The 675 is almost twice as big as the 575 (77,000lbs vs 42,000lbs). Doing it on one is really not the same thing as doing it on the other. It's three times the size of the 455 (25,000lbs).

But if it's your dream, it can be done. First the boat needs to be outfit from the factory to be single handed with the largest bow thruster possible. As well as a remote windlass, electric/hydrolic winches will be necessary, and a very well done deck layout. Then you will need lots of experience to do it safely.

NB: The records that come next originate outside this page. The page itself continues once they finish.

import Literature.Probability.RandomPlanarGeometry.HexSAWBrickWallStripFugacityLevel0
import HarnessLib

/-!
# BBdGDCG 2014 Proposition 6, symmetry clause: `C_{T,n}(y,z) = C_{T,n}(z,y)`, hence `μ_T(y,1) = μ_T(1,y)` (printed weights)

Topic `Literature/Probability/RandomPlanarGeometry` (continues `HexSAWBrickWallStripFugacityLevel0.lean` — the printed
one-level bottom-surface count `HexBW.bottomVisits₀` (row `0`, odd abscissa = dangling vertical bond = Duminil-Copin–Smirnov
level `0`) and `HexBW.stripZ₀ T n y = C_{T,n}(y,1)` over the translation classes `HexBW.stripPairs T n` of the brick-wall
strip `S_T = ℤ × {0,…,T}`).  Source: N. R. Beaton, M. Bousquet-Mélou, J. de Gier, H. Duminil-Copin, A. J. Guttmann, *The
critical fugacity for surface adsorption of self-avoiding walks on the honeycomb lattice is `1 + √2`*, Comm. Math. Phys.
326 (2014), arXiv:1109.0358v5, §3.2 (p. 10): "`C_{T,k}(y,z) = Σ_{|ω|=k} y^{bc(ω)} z^{tc(ω)}` … `bc(ω)` and `tc(ω)` are
the numbers of contacts of `ω` with the bottom and top of the strip", Proposition 6 (p. 10): "By the symmetry of bridges,
`μ_T(y,z) = μ_T(z,y)`, and so, in particular, `μ_T(y,1) = μ_T(1,y)`", and the sentence after it: "it turns out to be
convenient to put the interacting monomers on the top, rather than at the bottom" (Proposition 7 is printed for
`μ_T(1,y)`).

## What this file adds

The TOP surface of `S_T` is the set of row-`T` sites whose vertical bond `{(x,T),(x,T+1)}` exists (`x + T` even) and
dangles out of the strip (`adj_up_iff_even`); `topVisits₀ T` counts them, and `stripZ₂ T n y z = C_{T,n}(y,z)` is the
two-fugacity partition function over translation classes.  The map `(x, y) ↦ (x + T + 1, T − y)` is an automorphism
of the brick wall for EVERY `T` (`adj_stripFlip_iff`) preserving `S_T` and exchanging the two surfaces; on translation
classes (re-normalised to the cross-section by an even horizontal shift, `HexBW.snorm`) it is an injection of
`stripPairs T n` into itself exchanging `bottomVisits₀` and `topVisits₀ T`.  Hence, for the lane's translation-class
model the printed symmetry holds EXACTLY AT EVERY LENGTH:

* **`stripZ₂_symm : stripZ₂ T n y z = stripZ₂ T n z y`** (`C_{T,n}(y,z) = C_{T,n}(z,y)`);
* `stripZ₂_one_right : stripZ₂ T n y 1 = stripZ₀ T n y`, `stripZtop T n z := C_{T,n}(1,z)`,
  **`stripZtop_eq_stripZ₀ : C_{T,n}(1,y) = C_{T,n}(y,1)`** — so every statement of the one-level chain about the
  bottom-weighted `μ_T(y,1) = HexBW.stripMuY₀ T y` (existence, monotonicity, Proposition 7's strict part) IS the
  statement about the printed top-weighted `μ_T(1,y)`.

(The printed proof is different: there the walks are rooted at a mid-edge below the strip, `C`, `A`, `B` have the same
growth rate, and bridges are symmetric; for translation classes no limit is needed.)  Label (lane «pcv-sawmu»):
CONSOLIDATION of Proposition 6's symmetry clause for the printed weights, by a different (exact, finite-`n`) argument.
-/

noncomputable section

open Finset Literature.Probability.LatticeModels Literature.Probability.Percolation SimpleGraph

namespace Literature.Probability.RandomPlanarGeometry.SAW.HexBW

/-! ### The top surface and the two-fugacity partition function -/

/-- The dangling bond of the TOP boundary: a row-`T` site has the brick-wall bond up to row `T + 1` iff `x + T` is even.
[cite: EntingJensen2009, §7.4.2, Fig. 7.10 (brickwork form of the honeycomb lattice)] -/
theorem adj_up_iff_even (x : ℤ) (T : ℤ) :
    brickWallGraph.Adj (![x, T] : Site 2) ![x, T + 1] ↔ (x + T) % 2 = 0 := by
  rw [brickWallGraph_adj_coord]
  simp
  omega

/-- The number of TOP-surface vertices (row `T`, vertical bond dangling upwards: `x + T` even) of the placed walk
`m ↦ a + υ m`, `m ≤ n` — the printed `tc(ω)`. [cite: BeatonBousquetMelouDeGierDuminilCopinGuttmann2014, §3.2 (arXiv v5 p. 10: tc(ω) = contacts with the top of the strip)] -/
def topVisits₀ (T : ℕ) (a : Site 2) (υ : ℕ → Site 2) (n : ℕ) : ℕ :=
  ∑ m ∈ Finset.range (n + 1), if (a + υ m) 1 = (T : ℤ) ∧ ((a + υ m) 0 + T) % 2 = 0 then 1 else 0

/-- **`C_{T,n}(y,z)`** over translation classes: fugacity `y` per bottom-surface vertex, `z` per top-surface vertex.
[cite: BeatonBousquetMelouDeGierDuminilCopinGuttmann2014, §3.2 (arXiv v5 p. 10: C_{T,k}(y,z) = Σ y^{bc(ω)} z^{tc(ω)})] -/
def stripZ₂ (T n : ℕ) (y z : ℝ) : ℝ :=
  ∑ p ∈ stripPairs T n, y ^ bottomVisits₀ p.1 p.2 n * z ^ topVisits₀ T p.1 p.2 n

/-- **`C_{T,n}(1,z)`**: the TOP-weighted one-level partition function (the weight of the printed Proposition 7).
[cite: BeatonBousquetMelouDeGierDuminilCopinGuttmann2014, Proposition 6 (arXiv v5 p. 10: μ_T(y,1) = μ_T(1,y))] -/
def stripZtop (T n : ℕ) (z : ℝ) : ℝ := ∑ p ∈ stripPairs T n, z ^ topVisits₀ T p.1 p.2 n

/-- `C_{T,n}(y,1) = stripZ₀ T n y`. [cite: BeatonBousquetMelouDeGierDuminilCopinGuttmann2014, §3.2 (arXiv v5 p. 10)] -/
theorem stripZ₂_one_right (T n : ℕ) (y : ℝ) : stripZ₂ T n y 1 = stripZ₀ T n y := by
  simp [stripZ₂, stripZ₀]

/-- `C_{T,n}(1,z) = stripZtop T n z`. [cite: BeatonBousquetMelouDeGierDuminilCopinGuttmann2014, §3.2 (arXiv v5 p. 10)] -/
theorem stripZ₂_one_left (T n : ℕ) (z : ℝ) : stripZ₂ T n 1 z = stripZtop T n z := by
  simp [stripZ₂, stripZtop]

/-! ### The strip reflection `(x, y) ↦ (x + T + 1, T − y)` -/

/-- The strip reflection exchanging the two surfaces of `S_T`: `(x, y) ↦ (x + T + 1, T − y)` (the horizontal unit is
added exactly when needed to keep the parity classes of the brick wall). [cite: BeatonBousquetMelouDeGierDuminilCopinGuttmann2014, Proposition 6 (arXiv v5 p. 10: "By the symmetry of bridges, μ_T(y,z) = μ_T(z,y)")] -/
def stripFlip (T : ℕ) (v : Site 2) : Site 2 := ![v 0 + T + 1, (T : ℤ) - v 1]

/-- Coordinates of `stripFlip`. [cite: BeatonBousquetMelouDeGierDuminilCopinGuttmann2014, Proposition 6 (arXiv v5 p. 10)] -/
@[simp] theorem stripFlip_apply_zero (T : ℕ) (v : Site 2) : stripFlip T v 0 = v 0 + T + 1 := rfl

/-- Coordinates of `stripFlip`. [cite: BeatonBousquetMelouDeGierDuminilCopinGuttmann2014, Proposition 6 (arXiv v5 p. 10)] -/
@[simp] theorem stripFlip_apply_one (T : ℕ) (v : Site 2) : stripFlip T v 1 = (T : ℤ) - v 1 := rfl

/-- `stripFlip T (a + w) = stripFlip T a + negY w` (the linear part is the height reflection `negY`).
[cite: EntingJensen2009, §7.4.2, Fig. 7.10 (brickwork form of the honeycomb lattice)] -/
theorem stripFlip_add (T : ℕ) (a w : Site 2) : stripFlip T (a + w) = stripFlip T a + negY w := by
  funext j
  fin_cases j
  · simp [stripFlip]; ring
  · simp [stripFlip]; ring

/-- **The strip reflection is an automorphism of the brick wall** (for every `T`). [cite: EntingJensen2009, §7.4.2, Fig. 7.10 (brickwork form of the honeycomb lattice)] -/
theorem adj_stripFlip_iff (T : ℕ) (x y : Site 2) :
    brickWallGraph.Adj (stripFlip T x) (stripFlip T y) ↔ brickWallGraph.Adj x y := by
  simp only [brickWallGraph_adj_coord, stripFlip_apply_zero, stripFlip_apply_one]
  omega

/-- The strip reflection preserves `S_T`. [cite: MadrasSlade1993, §8.2, eq. (8.2.1)] -/
theorem inStrip_stripFlip_iff (T : ℕ) (v : Site 2) : InStrip T (stripFlip T v) ↔ InStrip T v := by
  simp only [InStrip, stripFlip_apply_one]
  omega

/-- Bottom-surface test of a reflected (and evenly translated) site = top-surface test of the site. [cite: BeatonBousquetMelouDeGierDuminilCopinGuttmann2014, Proposition 6 (arXiv v5 p. 10)] -/
theorem bot_flip_iff (T : ℕ) {t : Site 2} (ht0 : t 0 % 2 = 0) (ht1 : t 1 = 0) (v : Site 2) :
    ((t + stripFlip T v) 1 = 0 ∧ (t + stripFlip T v) 0 % 2 = 1) ↔
      (v 1 = (T : ℤ) ∧ (v 0 + T) % 2 = 0) := by
  simp only [Pi.add_apply, stripFlip_apply_zero, stripFlip_apply_one, ht1, zero_add]
  omega

/-- Top-surface test of a reflected (and evenly translated) site = bottom-surface test of the site. [cite: BeatonBousquetMelouDeGierDuminilCopinGuttmann2014, Proposition 6 (arXiv v5 p. 10)] -/
theorem top_flip_iff (T : ℕ) {t : Site 2} (ht0 : t 0 % 2 = 0) (ht1 : t 1 = 0) (v : Site 2) :
    ((t + stripFlip T v) 1 = (T : ℤ) ∧ ((t + stripFlip T v) 0 + T) % 2 = 0) ↔
      (v 1 = 0 ∧ v 0 % 2 = 1) := by
  simp only [Pi.add_apply, stripFlip_apply_zero, stripFlip_apply_one, ht1, zero_add]
  omega

/-- Post-composition with `negY` preserves the `ℤ²` walks from `0`. [cite: MadrasSlade1993, §1.2] -/
theorem negY_comp_mem_zdSaws {n : ℕ} {ω : ℕ → Site 2} (hω : ω ∈ Zd.saws 2 n) :
    (fun i => negY (ω i)) ∈ Zd.saws 2 n := by
  obtain ⟨h0, hend, hadj, hinj⟩ := Zd.mem_saws.1 hω
  refine Zd.mem_saws.2 ⟨by simp [h0], fun i hi => by simp [hend i hi], fun i hi =>
    (zd_adj_negY_iff _ _).2 (hadj i hi), fun i hi j hj hij => hinj hi hj (negY_injective hij)⟩

/-! ### The reflection on translation classes -/

/-- The reflection on translation classes: reflect the placed walk and translate it back to the cross-section by the
even horizontal vector `snorm b − b`, `b` the reflected start. [cite: BeatonBousquetMelouDeGierDuminilCopinGuttmann2014, Proposition 6 (arXiv v5 p. 10: symmetry of bridges)] -/
def flipPair (T : ℕ) (p : Site 2 × (ℕ → Site 2)) : Site 2 × (ℕ → Site 2) :=
  (snorm (stripFlip T p.1), fun i => negY (p.2 i))

/-- The placed image walk is an even horizontal translate of the reflected placed walk.
[cite: MadrasSlade1993, §8.2, eq. (8.2.1) (translation classes)] -/
theorem flipPair_placed (T : ℕ) (p : Site 2 × (ℕ → Site 2)) (i : ℕ) :
    (flipPair T p).1 + (flipPair T p).2 i =
      (snorm (stripFlip T p.1) - stripFlip T p.1) + stripFlip T (p.1 + p.2 i) := by
  simp only [flipPair, stripFlip_add]; abel

/-- The translation vector `snorm b − b` is horizontal and even. [cite: MadrasSlade1993, §8.2, eq. (8.2.1)] -/
theorem snorm_sub_even (b : Site 2) : (snorm b - b) 0 % 2 = 0 ∧ (snorm b - b) 1 = 0 := by
  refine ⟨?_, ?_⟩
  · simp only [Pi.sub_apply, snorm_apply_zero]; omega
  · simp only [Pi.sub_apply, snorm_apply_one, sub_self]

/-- **The reflection maps `stripPairs T n` into itself.** [cite: MadrasSlade1993, §8.2, eq. (8.2.1)]
[cite: BeatonBousquetMelouDeGierDuminilCopinGuttmann2014, Proposition 6 (arXiv v5 p. 10: symmetry of bridges)] -/
theorem flipPair_mem {T n : ℕ} {p : Site 2 × (ℕ → Site 2)} (hp : p ∈ stripPairs T n) :
    flipPair T p ∈ stripPairs T n := by
  obtain ⟨ha, hυ, hbw, hin⟩ := mem_stripPairs.1 hp
  have hflip_in : InStrip T (stripFlip T p.1) := (inStrip_stripFlip_iff T p.1).2 (mem_stripStarts.1 ha).2
  obtain ⟨he0, he1⟩ := snorm_sub_even (stripFlip T p.1)
  have hev : ((snorm (stripFlip T p.1) - stripFlip T p.1) 0 + (snorm (stripFlip T p.1) - stripFlip T p.1) 1) % 2 = 0 := by
    rw [he1, add_zero]; exact he0
  refine mem_stripPairs.2 ⟨snorm_mem_stripStarts hflip_in, negY_comp_mem_zdSaws hυ, fun i hi => ?_, fun m hm => ?_⟩
  · show brickWallGraph.Adj ((flipPair T p).1 + (flipPair T p).2 i) ((flipPair T p).1 + (flipPair T p).2 (i + 1))
    rw [flipPair_placed, flipPair_placed, adj_add_left_iff_of_even hev, adj_stripFlip_iff]
    exact hbw i hi
  · show InStrip T ((flipPair T p).1 + (flipPair T p).2 m)
    rw [flipPair_placed]
    have h := (inStrip_stripFlip_iff T (p.1 + p.2 m)).2 (hin m hm)
    refine ⟨?_, ?_⟩
    · have := h.1; simp only [Pi.add_apply, he1, zero_add]; exact this
    · have := h.2; simp only [Pi.add_apply, he1, zero_add]; exact this

/-- **The reflection is injective on `stripPairs T n`.** [cite: MadrasSlade1993, §8.2, eq. (8.2.1)] -/
theorem flipPair_injOn (T n : ℕ) : Set.InjOn (flipPair T) ↑(stripPairs T n) := by
  rintro ⟨a, υ⟩ hp ⟨a', υ'⟩ hp' h
  rw [Finset.mem_coe, mem_stripPairs] at hp hp'
  dsimp only at hp hp'
  have ha := (mem_stripStarts.1 hp.1).1
  have ha' := (mem_stripStarts.1 hp'.1).1
  simp only [flipPair, Prod.mk.injEq] at h
  obtain ⟨h1, h2⟩ := h
  have h1' : snorm (stripFlip T a) 0 = snorm (stripFlip T a') 0 ∧ snorm (stripFlip T a) 1 = snorm (stripFlip T a') 1 :=
    ⟨congrFun h1 0, congrFun h1 1⟩
  simp only [snorm_apply_zero, snorm_apply_one, stripFlip_apply_zero, stripFlip_apply_one] at h1'
  have hυ : υ = υ' := funext fun i => negY_injective (congrFun h2 i)
  have ha0 : a 0 = a' 0 := by omega
  have ha1 : a 1 = a' 1 := by omega
  have haa : a = a' := by funext j; fin_cases j <;> assumption
  rw [haa, hυ]

/-- The reflection exchanges the two surface counts: bottom count of the image = top count of the walk.
[cite: BeatonBousquetMelouDeGierDuminilCopinGuttmann2014, Proposition 6 (arXiv v5 p. 10: symmetry of bridges)] -/
theorem bottomVisits₀_flipPair (T n : ℕ) (p : Site 2 × (ℕ → Site 2)) :
    bottomVisits₀ (flipPair T p).1 (flipPair T p).2 n = topVisits₀ T p.1 p.2 n := by
  unfold bottomVisits₀ topVisits₀
  refine Finset.sum_congr rfl fun m _ => ?_
  obtain ⟨he0, he1⟩ := snorm_sub_even (stripFlip T p.1)
  rw [flipPair_placed]
  by_cases h : (p.1 + p.2 m) 1 = (T : ℤ) ∧ ((p.1 + p.2 m) 0 + T) % 2 = 0
  · rw [if_pos h, if_pos ((bot_flip_iff T he0 he1 _).2 h)]
  · rw [if_neg h, if_neg (fun h' => h ((bot_flip_iff T he0 he1 _).1 h'))]

/-- The reflection exchanges the two surface counts: top count of the image = bottom count of the walk.
[cite: BeatonBousquetMelouDeGierDuminilCopinGuttmann2014, Proposition 6 (arXiv v5 p. 10: symmetry of bridges)] -/
theorem topVisits₀_flipPair (T n : ℕ) (p : Site 2 × (ℕ → Site 2)) :
    topVisits₀ T (flipPair T p).1 (flipPair T p).2 n = bottomVisits₀ p.1 p.2 n := by
  unfold bottomVisits₀ topVisits₀
  refine Finset.sum_congr rfl fun m _ => ?_
  obtain ⟨he0, he1⟩ := snorm_sub_even (stripFlip T p.1)
  rw [flipPair_placed]
  by_cases h : (p.1 + p.2 m) 1 = 0 ∧ (p.1 + p.2 m) 0 % 2 = 1
  · rw [if_pos h, if_pos ((top_flip_iff T he0 he1 _).2 h)]
  · rw [if_neg h, if_neg (fun h' => h ((top_flip_iff T he0 he1 _).1 h'))]

/-! ### The symmetry -/

/-- **Proposition 6, symmetry clause, for the printed weights, exactly at every length**: `C_{T,n}(y,z) = C_{T,n}(z,y)`
over translation classes. [cite: BeatonBousquetMelouDeGierDuminilCopinGuttmann2014, Proposition 6 (arXiv v5 p. 10: "By the symmetry of bridges, μ_T(y,z) = μ_T(z,y)")] -/
theorem stripZ₂_symm (T n : ℕ) (y z : ℝ) : stripZ₂ T n y z = stripZ₂ T n z y := by
  classical
  -- the reflection is a bijection of `stripPairs T n` onto itself
  have himg : (stripPairs T n).image (flipPair T) = stripPairs T n := by
    refine Finset.eq_of_subset_of_card_le (fun q hq => ?_) ?_
    · obtain ⟨p, hp, rfl⟩ := Finset.mem_image.1 hq
      exact flipPair_mem hp
    · rw [Finset.card_image_of_injOn (flipPair_injOn T n)]
  calc stripZ₂ T n y z
      = ∑ p ∈ stripPairs T n, z ^ bottomVisits₀ (flipPair T p).1 (flipPair T p).2 n *
          y ^ topVisits₀ T (flipPair T p).1 (flipPair T p).2 n := by
        unfold stripZ₂
        refine Finset.sum_congr rfl fun p _ => ?_
        rw [bottomVisits₀_flipPair, topVisits₀_flipPair, mul_comm]
    _ = ∑ q ∈ (stripPairs T n).image (flipPair T), z ^ bottomVisits₀ q.1 q.2 n * y ^ topVisits₀ T q.1 q.2 n := by
        rw [Finset.sum_image (flipPair_injOn T n)]
    _ = stripZ₂ T n z y := by rw [himg, stripZ₂]

/-- **`C_{T,n}(1,y) = C_{T,n}(y,1)`**: the top-weighted and the bottom-weighted one-level partition functions coincide
at every length — "in particular, `μ_T(y,1) = μ_T(1,y)`", so every statement about `HexBW.stripMuY₀` is the statement
about the printed top-weighted `μ_T(1,y)` of Proposition 7. [cite: BeatonBousquetMelouDeGierDuminilCopinGuttmann2014, Proposition 6 (arXiv v5 p. 10: "and so, in particular, μ_T(y,1) = μ_T(1,y)")] -/
theorem stripZtop_eq_stripZ₀ (T n : ℕ) (y : ℝ) : stripZtop T n y = stripZ₀ T n y := by
  rw [← stripZ₂_one_left, stripZ₂_symm, stripZ₂_one_right]

end Literature.Probability.RandomPlanarGeometry.SAW.HexBW
import Summits.QuantumFields.YangMills.Theorems.LangevinControlUVOSLegsAtWeakCouplingCStubLocalityNear
import Summits.QuantumFields.YangMills.Theorems.LangevinControlUVOSLegsAtWeakCouplingCStubLocalityReduction
import Summits.QuantumFields.YangMills.Theorems.LangevinControlUVOSLegsAtWeakCouplingCStubLocalityNullSet
import HarnessLib

/-!
# Stub `stub_locality` of line `Sketch` (crux `OSLegsAtWeakCouplingC`, stmt-QuantumFields-16207): E1 is local

Registered stub `stub_locality : Statement.stub_locality` (CDefs §2): for a one-field family `S₁` on `⁰𝒮(ℝ⁴)` with
`S₁ 0 = ev`, translation invariance on `⁰𝒮`, E3, E0′, reflection positivity on positive-time tuples (`RPPos`),
invariance under the signed permutations of the axes and bounded densities off the diagonal, an isometry `R` of the
`(x₀,x₁)`-plane fixing `S₁` on the germ (off-diagonal test functions supported in configurations of diameter `< r₀`)
fixes `S₁` on all of `⁰𝒮`.

Assembly (continuation lead c2's rebuild; files A Gaps, B Cut, C1 BumpBounds, C2 Sector, D1 Chamber, D2 Near, and the
workers' Identity / Reduction / NullSet):
* arities `n ≤ 1`: every configuration of at most one point has diameter `0 < r₀`, so germ invariance is already the
  claim;
* arities `n = q + 2`: the landed reduction `invariant_of_local_bumpInvariance` (flat approximation inside `⁰𝒮`,
  null-set closure through `OffDiagDensity`, regularisation by radial product bumps) asks for local bump invariance off a
  closed null set; the set of coordinate coincidences of `c` and `R ∘ c` is closed and null
  (`isClosed_null_coordCoincidence`) and off it `local_bumpInvariance` holds (sector holomorphy of the product-bump
  function in the gap coordinates along every axis, convex chambers reaching the germ, identity theorem).
Neither planarity of `R` nor `S₁ 0 = ev` / E0′ are needed.  Refs: OsterwalderSchraderCMP1975 Ch. V; StreaterWightman1964
§2-3 (real environments); GlimmJaffe1987 §19.
-/

set_option autoImplicit false

noncomputable section

open Literature.MathematicalPhysics.QuantumLattice Literature.MathematicalPhysics.AQFT
open Summit.QuantumFields.YangMills.Theorems.OSLegsAtWeakCouplingC
open Summit.QuantumFields.YangMills.Theorems.OSLegsAtWeakCouplingC.Loc

namespace Summit.QuantumFields.YangMills.Cruxes.OSLegsAtWeakCouplingC.Sketch

/-- **E1 is local at the origin** (registered stub `stub_locality` of line `Sketch`): a planar isometry fixing a
one-field family on the germ fixes it on all of `⁰𝒮`, for families with translation invariance, E3, `RPPos`,
signed-permutation invariance and bounded densities off the diagonal. -/
theorem stub_locality : Statement.stub_locality := by
  intro S₁ _ htrans hE3 _ hRP hsigned hdens R _ r₀ hr₀ hgermR
  -- arities `≥ 2`: reduction + null set + local bump invariance
  have h2 : ∀ n : ℕ, 2 ≤ n → ∀ F : SchwartzMap (Fin n → EuclideanSpace ℝ (Fin 4)) ℂ,
      IsOffDiagonal F → S₁ n (linActMulti R F) = S₁ n F := by
    refine invariant_of_local_bumpInvariance S₁ hdens R fun n hn => ?_
    obtain ⟨q, rfl⟩ : ∃ q, n = q + 2 := ⟨n - 2, by omega⟩
    exact ⟨_, (isClosed_null_coordCoincidence (q + 2) R).1, (isClosed_null_coordCoincidence (q + 2) R).2,
      fun c hc => local_bumpInvariance htrans hE3 hRP hsigned hdens R hr₀ hgermR c hc⟩
  intro n F hF
  rcases Nat.lt_or_ge n 2 with hn | hn
  · -- arities `≤ 1`: the support has diameter `0`
    refine hgermR n F hF fun x _ i j => ?_
    interval_cases n
    · exact Fin.elim0 i
    · have hij : i = j := Subsingleton.elim i j
      subst hij
      simpa using hr₀
  · exact h2 n hn F hF

end Summit.QuantumFields.YangMills.Cruxes.OSLegsAtWeakCouplingC.Sketch

end
/-- **Modular symbols of the twist of a form WITH NEBENTYPUS by a character of ANY ORDER**
(Shimura 1971, Prop. 3.64 integrated along the ray; Mazur–Tate–Teitelbaum 1986 §I.8): for
`f ∈ S₂(N, ψ)`, `χ mod m`, `N ∣ L`, `m² ∣ L`, `N m ∣ L` and every `r ∈ ℚ`,
`{∞, r}_{twistRaw1 f χ} = ∑_{u mod m} χ⁻¹(u) {∞, r + u/m}_f` (both sides `Γ₁` modular symbols, §1).
The integrals converge absolutely (`integrableOn_modularSymbol1_integrand`), so the finite sum may be
taken outside. [cite: Shimura1971, Prop. 3.64] [cite: MazurTateTeitelbaum1986Invent, §I.8] -/
theorem modularSymbol1_twistRaw1 (hN : N ∣ L) (hm : m ^ 2 ∣ L) (hNm : N * m ∣ L)
    {ψ : DirichletCharacter ℂ N} {f : CuspForm (Gamma1 N) 2} (hf : f ∈ nebentypusSubspace N 2 ψ)
    (χ : DirichletCharacter ℂ m) (r : ℚ) :
    modularSymbol1 (twistRaw1 L hN hm hNm hf χ) r =
      ∑ u : ZMod m, χ⁻¹ u * modularSymbol1 f (r + twistShift u) := by
  have hint : ∀ u : ZMod m, IntegrableOn
      (fun t : ℝ ↦ χ⁻¹ u * f (ofComplex (((r + twistShift u : ℚ) : ℂ) + t * Complex.I)))
      (Ioi 0) := fun u ↦
    (integrableOn_modularSymbol1_integrand f (r + twistShift u)).const_mul (χ⁻¹ u)
  have key : ∫ t in Ioi (0 : ℝ), twistRaw1 L hN hm hNm hf χ (ofComplex ((r : ℂ) + t * Complex.I)) =
      ∑ u : ZMod m, χ⁻¹ u * ∫ t in Ioi (0 : ℝ),
          f (ofComplex (((r + twistShift u : ℚ) : ℂ) + t * Complex.I)) := by
    rw [setIntegral_congr_fun measurableSet_Ioi
      (fun t ht ↦ twistRaw1_apply_ofComplex L hN hm hNm hf χ r ht),
      integral_finsetSum _ (fun u _ ↦ hint u)]
    refine Finset.sum_congr rfl fun u _ ↦ ?_
    exact integral_const_mul _ _
  simp only [modularSymbol1]
  rw [key, Finset.mul_sum]
  exact Finset.sum_congr rfl fun u _ ↦ by ring

end TwistSymbol

end Summit.BirchSwinnertonDyer.Rank1Residual.NebentypusTwist

end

Before doing so get in touch with prospective boat insurance companies and ask them about the plan. Most insurance companies will balk at this unless you have an extensive resume sailing other large boats like this, but will likely also have a training plan in mind before they will underwrite you.


----------



## Scotty C-M

Bob, I would like you to continue posting Jeff's Baba40 postings. They are appropriate to a question about solo sailing. If one or two people did not see that before, hopefully they do so now. If not, they can just skip them. Rudeness, profanity, racism or other impolite postings have no place here. Your post was none of those things. Informative postings along the line of the thread content - even with a bit of drift - are very appropriate. Whatevery you decide is OK with me. Where are they posted on SA?


----------



## newt

Personally I would like Bob to post all of those solo sailing exploits in one thread, so we can get better continunity. How bought it Mr. Perry? Start a threat and post them all so we can get them in order and all at once!


----------



## bobperry

Scotty: 
Thanks.

El Jefe's log entries are on the Cruising Anarchy forum under the title "My friend Jeff is doing a solo, non stop circumnavigation -Day 51 ".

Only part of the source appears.